The Future of the Art

Because these recent developments in AI art generation have seemed to come almost from nowhere, it’s hard to say how rapidly they will improve to match or even exceed human capabilities. We should keep in mind that autonomous cars were expected to be widely available by now on the basis of work done in the 2010s, and yet after a promising beginning, only slow progress has been made and such vehicles are still unsafe on real-world roads.

On the other hand, given the eagerness of many extremely well-funded tech groups to work in this area, including not just OpenAI but Microsoft and Google among others, it’s reasonable to expect further progress up to a point. What’s the limit? For current system architectures, I expect that limit is based on these systems’ lack of explicit real-world knowledge. Just as ChatGPT is capable of absolutely authoritative but totally incorrect and easily refutable statements, these systems will be hamstrung by the inability to reason until such capabilities are combined with their generative models.

Let’s establish three bars:

  1. Acceptable low-grade commercial art. The kind of graphic art that creative freelancers currently make to order for ad campaigns and other commercial applications without much funding, but which will still pay their rent. Equivalent prose would be acceptable for publication in some token and semipro magazines and for routine copywriting assignments.
  2. Acceptable high-grade commercial art. Commercial art produced for highly funded campaigns by major agencies and design firms, or prose and content that can be published in the better magazines and journals.
  3. Superior-to-human fine art. Masterpieces that would displace human efforts from galleries and museums and bookstore racks and win awards if AI and humans competed on a level playing field.
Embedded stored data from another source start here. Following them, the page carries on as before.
import Literature.NumberTheory.LFunctions.FeketePolyaKernelCertificatesResidueWrappers
import HarnessLib

/-!
# No real zero for real primitive characters of conductor `18156 ≤ q ≤ 18158`: the Fekete–Pólya rows, in the kernel

Topic `Literature/NumberTheory/LFunctions`; namespace `Literature.NumberTheory.LFunctions`. THEOREMS only (no
definition, no named fact, no `sorry`; standard axioms): one PUBLIC theorem **`noRealZero{Odd,Even}_fp_<q>`** per
fundamental discriminant `D`, `|D| = q ∈ [18156, 18158]`, that admits a Fekete–Pólya witness — for every primitive
quadratic `χ` mod `q` of the parity of `D` and every `σ ∈ (0, 1)`, `L(σ, χ) ≠ 0` (statement shape of the
`interval_cases` bullets of the `NoRealZero{Odd,Even}…` range files, so a range assembly cites them by name).
Cell `parity-realchar`, kernel floor of the wide column (TARGET §2 row 19), Fekete–Pólya lane (seat prover-2).

Method: `FeketePolyaKernelCertificates{HigherOrder,ResidueTables,ResidueWrappers}.lean` — the iterated partial
sums of order `k` of the induced character `χ↑(q·w)` are non-negative over one period (`runOK` at order `2`,
`fpRun v q w k` at orders `3 … 12`, decided in the kernel; values of `χ` from the quadratic-residue bitsets of the
prime factors of the conductor — the factor list is part of each certificate, primality by `norm_num`),
hence `ℜL(σ, χ↑(q·w)) > 0` (Fekete–Pólya 1912 / MV §11.2.1 Exercise 7) and `L(σ, χ) ≠ 0` (positive Euler
factors, Exercise 8).  Witnesses `(w, k)` = the cheapest in the exact integer scan of this seat
(`HOME/parity-realchar-prover-2/fp-witnesses-6001-20000.tsv`; no kit).  1 characters in this file
(est. 120 kernel-s).  NOT covered here (no Fekete–Pólya witness with `w ≤ 40`, `q·w ≤ 4·10⁵`, `k ≤ 12`,
or deferred as too costly for this engine) — left to the truncation certificates of the companion lane:
`18157`.

## References

* H. L. Montgomery, R. C. Vaughan, *Multiplicative Number Theory I*, CUP 2007, §9.3 Thm 9.13, §11.2.1
  Exercises 7–8. [MontgomeryVaughan2007]
* M. Fekete, G. Pólya, *Über ein Problem von Laguerre*, Rend. Circ. Mat. Palermo 34 (1912) 89–120. [FeketePolya1912]
-/

namespace Literature.NumberTheory.LFunctions

open FeketePolyaKernel

set_option maxHeartbeats 800000 in
/-- `D = 18156`: the even character `χ₋₄·(·/4539)` of conductor `18156` (`4539`: 3 · 17 · 89) — Fekete–Pólya witness of order `3` (walked at order `4`, `fpRun`) along the induced modulus `18156·7 = 127092`; est. `120` kernel-s. [cite: MontgomeryVaughan2007, §11.2.1 Exercises 7 (g), 8] -/
theorem noRealZeroEven_fp_18156 :
    ∀ χ : DirichletCharacter ℂ 18156, χ.IsQuadratic → χ.IsPrimitive → χ.Even →
      ∀ σ : ℝ, 0 < σ → σ < 1 → χ.LFunction σ ≠ 0 :=
  good_even_of_four_fpR [3, 17, 89] (by norm_num) (by decide) (by decide) 7 3 (by decide) (by decide +kernel)

end Literature.NumberTheory.LFunctions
We’re currently just entering stage 1 for certain applications. This means that soon some semipro freelancers may experience serious competition from AI systems, and after a while some agencies and design firms may reduce their staff because their routine low-end work can be done by machine. There will still be plenty of human work involved in revising, incorporating, or compositing AI work into larger and higher quality artistic achievements, but the amount of human touch in the overall process will diminish.

At stage 2, entire industries will be turned upside down and the effects will shake up whole economies. For example, design firms may no longer require creatives, or else the few creatives they retain will largely be employed managing requests to AI systems. There will be no more need for human touch in photoshopping or otherwise compositing AI art with human-created elements as in stage 1; the AI will do all the work on demand. (Note that while some very high quality AI art has been created already, it typically requires considerable manual effort from a human to achieve such a level).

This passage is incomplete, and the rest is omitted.